• Task to carry out
Which lines in the data below contain the word "verbatim"? Copy each of them.

[Collected data]
**********
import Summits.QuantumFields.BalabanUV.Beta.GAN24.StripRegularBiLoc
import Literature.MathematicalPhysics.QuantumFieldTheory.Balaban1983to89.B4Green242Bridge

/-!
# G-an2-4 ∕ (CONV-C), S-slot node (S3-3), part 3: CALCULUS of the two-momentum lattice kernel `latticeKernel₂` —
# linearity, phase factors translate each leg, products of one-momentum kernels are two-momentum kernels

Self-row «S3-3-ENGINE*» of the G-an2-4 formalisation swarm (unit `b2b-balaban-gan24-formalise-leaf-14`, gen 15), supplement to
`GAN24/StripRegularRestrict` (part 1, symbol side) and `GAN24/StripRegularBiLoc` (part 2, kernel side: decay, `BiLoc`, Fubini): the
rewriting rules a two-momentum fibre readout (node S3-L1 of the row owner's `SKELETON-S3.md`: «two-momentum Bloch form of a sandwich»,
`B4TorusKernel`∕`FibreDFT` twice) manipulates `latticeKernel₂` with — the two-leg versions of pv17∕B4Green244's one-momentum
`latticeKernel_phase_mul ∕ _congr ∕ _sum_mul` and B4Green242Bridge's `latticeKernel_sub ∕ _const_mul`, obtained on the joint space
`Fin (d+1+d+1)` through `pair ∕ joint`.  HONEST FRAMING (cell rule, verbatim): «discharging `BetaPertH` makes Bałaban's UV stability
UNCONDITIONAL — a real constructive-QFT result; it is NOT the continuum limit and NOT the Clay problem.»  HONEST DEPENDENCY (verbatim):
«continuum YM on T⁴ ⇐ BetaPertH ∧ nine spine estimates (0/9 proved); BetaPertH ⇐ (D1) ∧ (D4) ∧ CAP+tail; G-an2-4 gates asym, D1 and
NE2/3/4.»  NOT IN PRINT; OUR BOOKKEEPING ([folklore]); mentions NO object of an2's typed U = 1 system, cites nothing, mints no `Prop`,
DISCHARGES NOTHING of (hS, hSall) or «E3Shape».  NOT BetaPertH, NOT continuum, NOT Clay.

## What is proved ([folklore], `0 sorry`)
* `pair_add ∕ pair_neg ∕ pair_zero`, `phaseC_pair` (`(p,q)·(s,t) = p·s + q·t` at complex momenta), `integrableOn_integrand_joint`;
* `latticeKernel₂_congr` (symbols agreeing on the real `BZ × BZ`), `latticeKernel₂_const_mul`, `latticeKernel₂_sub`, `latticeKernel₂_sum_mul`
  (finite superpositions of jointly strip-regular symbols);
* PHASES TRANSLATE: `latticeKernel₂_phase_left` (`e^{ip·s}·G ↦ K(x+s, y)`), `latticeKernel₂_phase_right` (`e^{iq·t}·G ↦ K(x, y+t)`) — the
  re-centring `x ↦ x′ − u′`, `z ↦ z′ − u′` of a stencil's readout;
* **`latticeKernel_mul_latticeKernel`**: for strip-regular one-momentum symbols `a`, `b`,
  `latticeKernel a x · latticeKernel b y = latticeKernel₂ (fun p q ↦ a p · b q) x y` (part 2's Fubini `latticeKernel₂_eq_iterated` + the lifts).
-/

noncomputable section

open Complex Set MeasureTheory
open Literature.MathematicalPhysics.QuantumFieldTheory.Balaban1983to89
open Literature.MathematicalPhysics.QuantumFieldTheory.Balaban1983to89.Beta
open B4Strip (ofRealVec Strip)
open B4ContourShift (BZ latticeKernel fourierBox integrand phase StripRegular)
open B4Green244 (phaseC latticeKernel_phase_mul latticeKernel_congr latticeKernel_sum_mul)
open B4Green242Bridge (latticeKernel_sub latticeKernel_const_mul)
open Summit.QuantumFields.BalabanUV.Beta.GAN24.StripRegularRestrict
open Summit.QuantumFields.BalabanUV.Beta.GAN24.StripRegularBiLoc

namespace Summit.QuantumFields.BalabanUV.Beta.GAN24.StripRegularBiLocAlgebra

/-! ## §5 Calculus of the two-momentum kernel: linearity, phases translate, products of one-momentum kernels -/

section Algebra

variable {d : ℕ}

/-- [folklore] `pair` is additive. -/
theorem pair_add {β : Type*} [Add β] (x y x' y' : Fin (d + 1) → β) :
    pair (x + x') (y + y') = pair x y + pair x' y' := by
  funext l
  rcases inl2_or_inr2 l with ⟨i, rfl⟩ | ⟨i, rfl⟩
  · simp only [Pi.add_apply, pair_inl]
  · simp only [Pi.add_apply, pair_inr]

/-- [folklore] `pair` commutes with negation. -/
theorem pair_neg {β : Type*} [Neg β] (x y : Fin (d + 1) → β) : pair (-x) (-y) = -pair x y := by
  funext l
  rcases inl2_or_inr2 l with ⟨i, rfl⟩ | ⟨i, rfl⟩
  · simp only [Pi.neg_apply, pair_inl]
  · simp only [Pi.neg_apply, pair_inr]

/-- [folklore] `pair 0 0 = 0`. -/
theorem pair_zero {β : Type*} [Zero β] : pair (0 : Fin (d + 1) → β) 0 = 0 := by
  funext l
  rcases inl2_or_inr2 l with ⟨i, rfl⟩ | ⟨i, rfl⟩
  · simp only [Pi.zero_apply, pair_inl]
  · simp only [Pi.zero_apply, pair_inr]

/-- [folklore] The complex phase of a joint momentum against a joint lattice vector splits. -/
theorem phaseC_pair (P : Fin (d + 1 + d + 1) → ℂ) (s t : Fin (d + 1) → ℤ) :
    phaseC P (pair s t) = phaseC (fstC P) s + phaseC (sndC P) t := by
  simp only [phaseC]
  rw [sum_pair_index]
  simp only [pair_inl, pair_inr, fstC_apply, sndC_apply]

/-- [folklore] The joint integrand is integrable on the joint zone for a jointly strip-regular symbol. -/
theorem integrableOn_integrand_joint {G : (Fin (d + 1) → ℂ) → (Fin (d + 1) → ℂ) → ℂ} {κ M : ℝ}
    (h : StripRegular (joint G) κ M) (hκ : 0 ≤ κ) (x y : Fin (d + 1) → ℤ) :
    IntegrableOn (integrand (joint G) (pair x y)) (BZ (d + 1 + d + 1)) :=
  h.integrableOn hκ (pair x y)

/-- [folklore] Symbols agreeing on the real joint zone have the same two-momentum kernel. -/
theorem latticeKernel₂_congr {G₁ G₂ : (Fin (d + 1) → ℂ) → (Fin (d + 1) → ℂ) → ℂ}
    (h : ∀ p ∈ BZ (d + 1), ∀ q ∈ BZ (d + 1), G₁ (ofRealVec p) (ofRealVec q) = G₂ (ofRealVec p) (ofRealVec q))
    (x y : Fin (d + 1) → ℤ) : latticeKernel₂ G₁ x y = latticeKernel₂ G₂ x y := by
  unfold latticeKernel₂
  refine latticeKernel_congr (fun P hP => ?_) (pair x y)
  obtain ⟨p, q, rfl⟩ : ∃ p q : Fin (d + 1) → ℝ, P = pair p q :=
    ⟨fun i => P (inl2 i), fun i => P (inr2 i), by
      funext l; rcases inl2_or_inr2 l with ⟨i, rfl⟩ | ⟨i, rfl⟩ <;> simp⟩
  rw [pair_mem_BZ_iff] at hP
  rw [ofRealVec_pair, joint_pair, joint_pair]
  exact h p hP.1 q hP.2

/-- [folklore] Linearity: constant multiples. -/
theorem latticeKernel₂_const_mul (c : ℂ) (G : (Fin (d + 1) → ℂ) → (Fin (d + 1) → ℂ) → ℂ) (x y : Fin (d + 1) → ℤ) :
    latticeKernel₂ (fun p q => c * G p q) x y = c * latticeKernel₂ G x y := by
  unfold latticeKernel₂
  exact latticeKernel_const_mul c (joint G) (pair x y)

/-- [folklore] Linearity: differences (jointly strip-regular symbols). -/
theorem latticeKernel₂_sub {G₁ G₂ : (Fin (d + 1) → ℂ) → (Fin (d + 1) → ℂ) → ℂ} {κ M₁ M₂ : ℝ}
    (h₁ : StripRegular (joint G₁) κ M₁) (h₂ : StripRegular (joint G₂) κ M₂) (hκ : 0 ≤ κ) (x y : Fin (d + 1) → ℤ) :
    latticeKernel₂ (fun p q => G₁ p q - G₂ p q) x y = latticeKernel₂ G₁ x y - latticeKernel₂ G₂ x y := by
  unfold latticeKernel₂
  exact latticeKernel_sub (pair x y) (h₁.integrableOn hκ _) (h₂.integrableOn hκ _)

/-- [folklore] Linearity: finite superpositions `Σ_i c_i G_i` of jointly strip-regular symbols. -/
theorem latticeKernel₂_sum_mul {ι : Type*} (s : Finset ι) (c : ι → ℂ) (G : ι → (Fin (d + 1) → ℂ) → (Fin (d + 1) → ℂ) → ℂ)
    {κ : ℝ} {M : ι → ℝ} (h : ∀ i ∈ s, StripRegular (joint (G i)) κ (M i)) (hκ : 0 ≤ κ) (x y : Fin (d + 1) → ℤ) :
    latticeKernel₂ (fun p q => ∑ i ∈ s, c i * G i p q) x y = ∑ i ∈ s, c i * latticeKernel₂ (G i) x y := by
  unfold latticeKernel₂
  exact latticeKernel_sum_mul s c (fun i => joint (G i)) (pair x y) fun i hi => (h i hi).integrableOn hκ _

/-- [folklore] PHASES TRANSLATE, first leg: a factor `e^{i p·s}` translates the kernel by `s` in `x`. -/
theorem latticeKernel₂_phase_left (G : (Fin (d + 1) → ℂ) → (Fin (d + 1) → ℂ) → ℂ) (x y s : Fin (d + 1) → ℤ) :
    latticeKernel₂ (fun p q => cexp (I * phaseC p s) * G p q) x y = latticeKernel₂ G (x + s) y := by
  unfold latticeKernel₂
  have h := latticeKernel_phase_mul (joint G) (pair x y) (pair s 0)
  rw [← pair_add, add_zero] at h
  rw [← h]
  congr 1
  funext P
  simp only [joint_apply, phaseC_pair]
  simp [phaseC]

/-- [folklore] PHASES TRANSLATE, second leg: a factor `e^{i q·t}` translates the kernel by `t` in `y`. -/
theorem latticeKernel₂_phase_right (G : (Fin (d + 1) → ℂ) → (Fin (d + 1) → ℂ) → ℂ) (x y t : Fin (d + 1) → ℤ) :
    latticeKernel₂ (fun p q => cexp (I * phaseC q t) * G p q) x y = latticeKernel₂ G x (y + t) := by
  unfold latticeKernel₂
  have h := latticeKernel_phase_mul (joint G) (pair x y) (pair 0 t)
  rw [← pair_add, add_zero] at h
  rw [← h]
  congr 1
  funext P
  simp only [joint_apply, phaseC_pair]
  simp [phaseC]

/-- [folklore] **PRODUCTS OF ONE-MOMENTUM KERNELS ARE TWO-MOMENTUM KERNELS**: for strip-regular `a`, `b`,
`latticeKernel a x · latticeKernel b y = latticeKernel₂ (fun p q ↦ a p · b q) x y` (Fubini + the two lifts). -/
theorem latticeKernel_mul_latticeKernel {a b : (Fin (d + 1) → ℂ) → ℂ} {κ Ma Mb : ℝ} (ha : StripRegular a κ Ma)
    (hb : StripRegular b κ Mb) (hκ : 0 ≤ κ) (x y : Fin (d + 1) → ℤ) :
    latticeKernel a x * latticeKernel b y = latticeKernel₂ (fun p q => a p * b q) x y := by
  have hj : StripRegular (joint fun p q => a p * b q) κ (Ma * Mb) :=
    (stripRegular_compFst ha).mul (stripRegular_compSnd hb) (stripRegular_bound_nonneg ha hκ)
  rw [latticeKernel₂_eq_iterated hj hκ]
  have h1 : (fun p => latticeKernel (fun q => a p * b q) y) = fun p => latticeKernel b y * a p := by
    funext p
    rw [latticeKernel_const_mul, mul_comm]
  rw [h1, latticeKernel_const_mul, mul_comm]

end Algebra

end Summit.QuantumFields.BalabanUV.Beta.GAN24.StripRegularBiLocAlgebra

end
**********
• Answer space
`Fin (d+1+d+1)` through `pair ∕ joint`.  HONEST FRAMING (cell rule, verbatim): «discharging `BetaPertH` makes Bałaban's UV stability
UNCONDITIONAL — a real constructive-QFT result; it is NOT the continuum limit and NOT the Clay problem.»  HONEST DEPENDENCY (verbatim):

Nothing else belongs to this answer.